Mine Tales: The ghost towns of Greaterville and Kentucky Camp

2013-10-28T00:00:00Z 2014-07-02T16:17:13Z Mine Tales: The ghost towns of Greaterville and Kentucky CampBy William Ascarza Special to the Arizona Daily Star Arizona Daily Star

Forty-five miles southeast of Tucson on the east slope of the Santa Rita Mountains are the Greaterville gold placers, discovered by A. Smith in 1874. The deposit, at 5,280-feet elevation, became the most sought-after placer deposit — or accumulation of valuable minerals — in Southern Arizona over the next decade, with the average miner panning more than $10 worth of gold a day.

The Greaterville Mining District was organized March 17, 1875. Several hundred miners were drawn to the area, finding gold nuggets valued at $1 to $50 apiece. A 37-ounce nugget was once reported to have been discovered.

A group of stores, saloons and dancehalls were established to serve the needs of the mining community.

In all, the Greaterville placers yielded $680,000 in gold, according to a 1929 report.

Miners used rockers, sluices and long toms — shaped like long troughs — for separating the gold from the dirt.

Burros transported water in Greaterville’s early mining history. Then, from 1886 to 1900, placer gold deposits in the camp became depleted, and sizable clay deposits and caliche proved a hindrance.

Influenced by the success of hydraulic mining in the placer fields of California, in 1902 the Santa Rita Water and Mining Co. and a group of investors including millionaire George B. McAneny and mining engineer James B. Stetson revived placer mining in the district.

However, the project would prove costly due to the high price of establishing a water system that would move massive deposits of gravel. The investors spent $175,000 to develop waterways from streams south of the Santa Rita Mountains to the gulches surrounding their company headquarters at Kentucky Camp.

The water was used in placer mines around Greaterville, which encompassed several thousand acres. To transport the water over eight miles of ditches, 15- to 24-inch-diameter pipelines and tunnels were built.

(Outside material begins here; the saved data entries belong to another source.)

/-- **THE STAGGERED CELLS OF RECORD OF THE N2 CHAIN** (`PCells2S`): the cells `fcellsA` of the (ζ′) chain with the (truncated) creep `cS` toward the onward quadrant and the
creep bound `ccap` — total in the slot value `c`. [cite: KozmaNitzan2024, §4 p. 25 (the renormalised lattice)] -/
def fcellsS : PCells2S where
  toPCells2 := fcellsA κ Φ t p D g f
  c := fun i => ((cS κ Φ t p D g f c i : ℕ) : ℤ)
  cmax := ccap κ Φ t p D g f c
  hc0 := fun i => Int.natCast_nonneg _
  hcm := fun i => by exact_mod_cast (cS_le κ Φ t p D g f c i).1
  hcr := fun j => ccap_le_r κ Φ t p D g f c j

/-- The underlying two-unit cells are `fcellsA` (by `rfl`): every number row of the (ζ′)/(ζ″) ledger about `K`, `s`, `r` carries. [folklore] -/
@[simp] theorem fcellsS_toPCells2 : (fcellsS κ Φ t p D g f c).toPCells2 = fcellsA κ Φ t p D g f := rfl

/-- `r`, `s`, `K` of the staggered cells are `fcellsA`'s (by `rfl`). [folklore] -/
theorem fcellsS_r (i : Fin 2) : (fcellsS κ Φ t p D g f c).r i = (fcellsA κ Φ t p D g f).r i := rfl

/-- `s` of the staggered cells (by `rfl`). [folklore] -/
theorem fcellsS_s (i : Fin 2) : (fcellsS κ Φ t p D g f c).s i = (fcellsA κ Φ t p D g f).s i := rfl

/-- `K` of the staggered cells (by `rfl`). [folklore] -/
theorem fcellsS_K : (fcellsS κ Φ t p D g f c).K = (fcellsA κ Φ t p D g f).K := rfl

/-- The creep field (by `rfl`). [folklore] -/
theorem fcellsS_c (i : Fin 2) : (fcellsS κ Φ t p D g f c).c i = ((cS κ Φ t p D g f c i : ℕ) : ℤ) := rfl

/-- The creep bound field (by `rfl`). [folklore] -/
theorem fcellsS_cmax : (fcellsS κ Φ t p D g f c).cmax = ccap κ Φ t p D g f c := rfl

/-- **`cmax ≤ r i`** (what the planar files read through `c_le_r/c_le_r_oth/sg_c_bound`). [folklore] -/
theorem fcellsS_cmax_le (i : Fin 2) : (fcellsS κ Φ t p D g f c).cmax ≤ (fcellsA κ Φ t p D g f).r i := ccap_le_r κ Φ t p D g f c i

/-- The creep is at most the slot value. [folklore] -/
theorem fcellsS_c_le (i : Fin 2) : (fcellsS κ Φ t p D g f c).c i ≤ c i := by
  rw [fcellsS_c]; exact_mod_cast (cS_le κ Φ t p D g f c i).2

/-- **Under the ledger row `c i ≤ r j` the creep IS the slot value.** [folklore] -/
theorem fcellsS_c_eq (h : ∀ i j, c i ≤ (fcellsA κ Φ t p D g f).r j) (i : Fin 2) : (fcellsS κ Φ t p D g f c).c i = c i := by
  rw [fcellsS_c, cS_eq κ Φ t p D g f c h]

/-- With the zero slot value the staggered centre is the (ζ′) centre. [folklore] -/
theorem fcellsS_cenS_zero (v : Site 2) : (fcellsS κ Φ t p D g f 0).cenS v = (fcellsA κ Φ t p D g f).cen v :=
  PCells2S.cenS_eq_cen_of_zero _ (fun i => by rw [fcellsS_c]; simp [cS]) v

/-! ## §2 The column slot at the staggered centre, the schedule, the arrival half-widths -/

/-- **The column slot of record, read at the STAGGERED centre**: `offNS x := NrepA (cenS x) + 1` (hp-8's `hcolQ` row `‖rep₂ (cenS x)‖₁ + 1 ≤ rQ a x`). [this work] -/
def offNS : Site 2 → ℕ := fun x => NrepA κ Φ t p D g f ((fcellsS κ Φ t p D g f c).cenS x) + 1

/-- **The radius schedule of record over the staggered cells**: `schedOfS S := Prm.schedN S fcellsA offNS` (numbers over the underlying `PCells2`; the column slot at `cenS`).
[this work] -/
def schedOfS (S : Skelφ.Prm.SchedIn) : ConcRadiiG := Skelφ.Prm.schedN S (fcellsA κ Φ t p D g f) (offNS κ Φ t p D g f c)

/-- The schedule by name. [folklore] -/
theorem schedOfS_eq (S : Skelφ.Prm.SchedIn) : schedOfS κ Φ t p D g f c S = Skelφ.Prm.schedN S (fcellsA κ Φ t p D g f) (offNS κ Φ t p D g f c) := rfl

/-- **`WFS2 (fcellsS …).toPCells2 (schedOfS S)`** for every input block and every slot value. [this work] -/
theorem schedOfS_WFS2 (S : Skelφ.Prm.SchedIn) : Skelφ.WFS2 (fcellsS κ Φ t p D g f c).toPCells2 (schedOfS κ Φ t p D g f c S) := Skelφ.Prm.schedN_WFS2 _ _ _

/-- **The column floor at the staggered centre**: `NrepA (cenS x) + 1 ≤ rQ a x`. [folklore] -/
theorem colQ_schedOfS (S : Skelφ.Prm.SchedIn) : ∀ a x, NrepA κ Φ t p D g f ((fcellsS κ Φ t p D g f c).cenS x) + 1 ≤ (schedOfS κ Φ t p D g f c S).rQ a x :=
  fun a x => Skelφ.Prm.off_le_schedN_rQ S (fcellsA κ Φ t p D g f) (offNS κ Φ t p D g f c) a x
/-- item stmt-AtomisticToContinuum-11429 · crux · rank 2 · open · by planner
why it might fail: Exponent-2 TD-limit shell IR bound for dilute torus ground states: stronger than torus BEC, itself open (only L ≲ (ρa)^{-1/2}(ρa³)^{-δ}, δ<1/4 proved: Fournais2020 Thm 1.2); via ironing it needs the unproved LINK (conditional currents follow the phase record) and, for hard cores, a dressed POVM.
sources: LSSY2005, Fournais2020, LiebSeiringer2002, PitaevskiiStringari1991, KLS1988PRL, PuleZagrebnov2004
[crux] (cards ironing-feedback-cooling-infrared K1 + K2, output form) for every repulsive
finite-range radial v there are C, ρ₀ > 0 such that for all 0 < ρ < ρ₀, eventually in N, there is δ
> 0 with: every periodic C¹ trial state Ψ on the torus of side L = (N/ρ)^{1/3} with periodicEnergy v
Ψ ≤ E₀^per(N,L) + δ satisfies, for every cube radius R ∈ ℕ, R ≥ 1, Σ_{n ∈ ℤ³, 0 < |n|_∞ ≤ R}
(4π²|n|²/L²) · ⟨φ_n, γ_Ψ φ_n⟩ ≤ C R³ (ρ·a + R²/L²), where φ_n = L^{-3/2} e^{2πi n·x/L} and a =
scatteringLength v (finite for finite range; hard cores allowed, then C is NOT the Born constant
∫v/a and needs the dressed POVM of card K3). δ is chosen after N (an exact-ground-state property;
with δ before N it is false at a = 0). Consistent with Bogoliubov at every R (IR: needs C ≳ 30; K ≳
1/ξ: the R⁵/L² term; K → ∞: implied by T ≤ E₀ + δ); at R = 1 it forbids type-III smearing at scale
L. [difficulty: open-problem] -/
@[route_item "route-AtomisticToContinuum-BECIroning", crux]
def IroningShellBound : Prop :=
  ∀ v : ℝ → ENNReal, Literature.MathematicalPhysics.QuantumManyBody.BoseGas.IsRepulsiveFiniteRange v → ∃ C : ℝ, 0 < C ∧ ∃ ρ₀ : ℝ, 0 < ρ₀ ∧ ∀ ρ : ℝ, 0 < ρ → ρ < ρ₀ → ∀ᶠ N : ℕ in Filter.atTop, ∃ δ : ENNReal, 0 < δ ∧ ∀ Ψ : Literature.MathematicalPhysics.QuantumManyBody.BoseGas.PeriodicTrialState N (Literature.MathematicalPhysics.QuantumManyBody.BoseGas.sideLength ρ N), Literature.MathematicalPhysics.QuantumManyBody.BoseGas.periodicEnergy v Ψ ≤ Literature.MathematicalPhysics.QuantumManyBody.BoseGas.periodicGroundStateEnergy v N (Literature.MathematicalPhysics.QuantumManyBody.BoseGas.sideLength ρ N) + δ → ∀ R : ℕ, 1 ≤ R → (∑ n ∈ (Finset.Icc (fun _ : Fin 3 => -(R : ℤ)) (fun _ : Fin 3 => (R : ℤ))).erase 0, ENNReal.ofReal (4 * Real.pi ^ 2 * (∑ j, (n j : ℝ) ^ 2) / Literature.MathematicalPhysics.QuantumManyBody.BoseGas.sideLength ρ N ^ 2) * Literature.MathematicalPhysics.QuantumManyBody.BoseGas.cellOccupation N (Literature.MathematicalPhysics.QuantumManyBody.BoseGas.sideLength ρ N) (fun x => ((Real.sqrt (Literature.MathematicalPhysics.QuantumManyBody.BoseGas.sideLength ρ N ^ 3))⁻¹ : ℂ) * Literature.MathematicalPhysics.QuantumManyBody.BoseGas.cellWave (Literature.MathematicalPhysics.QuantumManyBody.BoseGas.sideLength ρ N) n x) Ψ.ψ) ≤ ENNReal.ofReal (C * (R : ℝ) ^ 3 * (ρ * (Literature.MathematicalPhysics.QuantumManyBody.BoseGas.scatteringLength v).toReal + (R : ℝ) ^ 2 / Literature.MathematicalPhysics.QuantumManyBody.BoseGas.sideLength ρ N ^ 2))

/-- item stmt-AtomisticToContinuum-0827 · crux · rank 3 · open · by planner
why it might fail: Torus hypothesis never fires on the Dirichlet ground state (wall energy ≫ δ above E₀^per; interior restrictions not periodic/sharp-N): no energy comparison; print transfers only the ENERGY across b.c. (LSSY2005 Ch.2) — a condensate transfer (Neumann bracketing + λ_max ≥ tr γ²/N) is not in print.
sources: LiebSeiringerSolovejYngvason2005, Junge2026, BoccatoSeiringer2023, Basti2022
[crux] BoundaryTransferWeak (mode-free boundary-condition transfer, per potential): for each
repulsive finite-range v, PeriodicBEC(v) implies ∃ρ₀>0 ∀ρ∈(0,ρ₀) HasGroundStateBEC v ρ (Dirichlet
ground state, λ_max(γ) ≥ cN via condensateNumber). Not glue: near-minimiser slacks are O(N/L²) while
Dirichlet/periodic energies differ by a boundary term ≫ N/L², so no energy-comparison proof;
expected route: Neumann bracketing of interior sub-boxes (−Δ_Dir ≥ ⊕−Δ_Neu, v ≥ 0) + a mode-free
criterion (λ_max ≥ tr γ²/N). Only the ENERGY analogue is in print (LiebSeiringerSolovejYngvason2005
Ch. 2 after (2.8)). v ≡ 0: hypothesis and conclusion both true. -/
@[route_item "route-AtomisticToContinuum-BECIroning", crux]
def BoundaryTransferWeak : Prop :=
  ∀ v : ℝ → ENNReal, Literature.MathematicalPhysics.QuantumManyBody.BoseGas.IsRepulsiveFiniteRange v → (∃ ρ₀ : ℝ, 0 < ρ₀ ∧ ∀ ρ : ℝ, 0 < ρ → ρ < ρ₀ → ∃ c : ℝ, 0 < c ∧ ∀ᶠ N : ℕ in Filter.atTop, ∃ δ : ENNReal, 0 < δ ∧ ∀ Ψ : Literature.MathematicalPhysics.QuantumManyBody.BoseGas.PeriodicTrialState N (Literature.MathematicalPhysics.QuantumManyBody.BoseGas.sideLength ρ N), Literature.MathematicalPhysics.QuantumManyBody.BoseGas.periodicEnergy v Ψ ≤ Literature.MathematicalPhysics.QuantumManyBody.BoseGas.periodicGroundStateEnergy v N (Literature.MathematicalPhysics.QuantumManyBody.BoseGas.sideLength ρ N) + δ → ENNReal.ofReal (c * N) ≤ Literature.MathematicalPhysics.QuantumManyBody.BoseGas.condensateOccupation N (Literature.MathematicalPhysics.QuantumManyBody.BoseGas.sideLength ρ N) Ψ.ψ) → ∃ ρ₀ : ℝ, 0 < ρ₀ ∧ ∀ ρ : ℝ, 0 < ρ → ρ < ρ₀ → Literature.MathematicalPhysics.QuantumManyBody.BoseGas.HasGroundStateBEC v ρ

Water was acquired from impounding dams, which retained water, in the nearby canyons.

Hydraulic work was done during the winter and early spring. Lack of adequate groundwater and reliance on streams that ran only during the rainy season, along with inadequate water-storage capacity during the dry months, led to Greaterville’s demise.

In 1914, the Greaterville Dredge Gold Mining Co. bought 110 acres of property, intending to harvest water from local wells. The operation never got off the ground.

By 1946, the post office closed, though a small Mexican community remained.

Today, the ghost town of Greaterville is on private property and not open to visitors.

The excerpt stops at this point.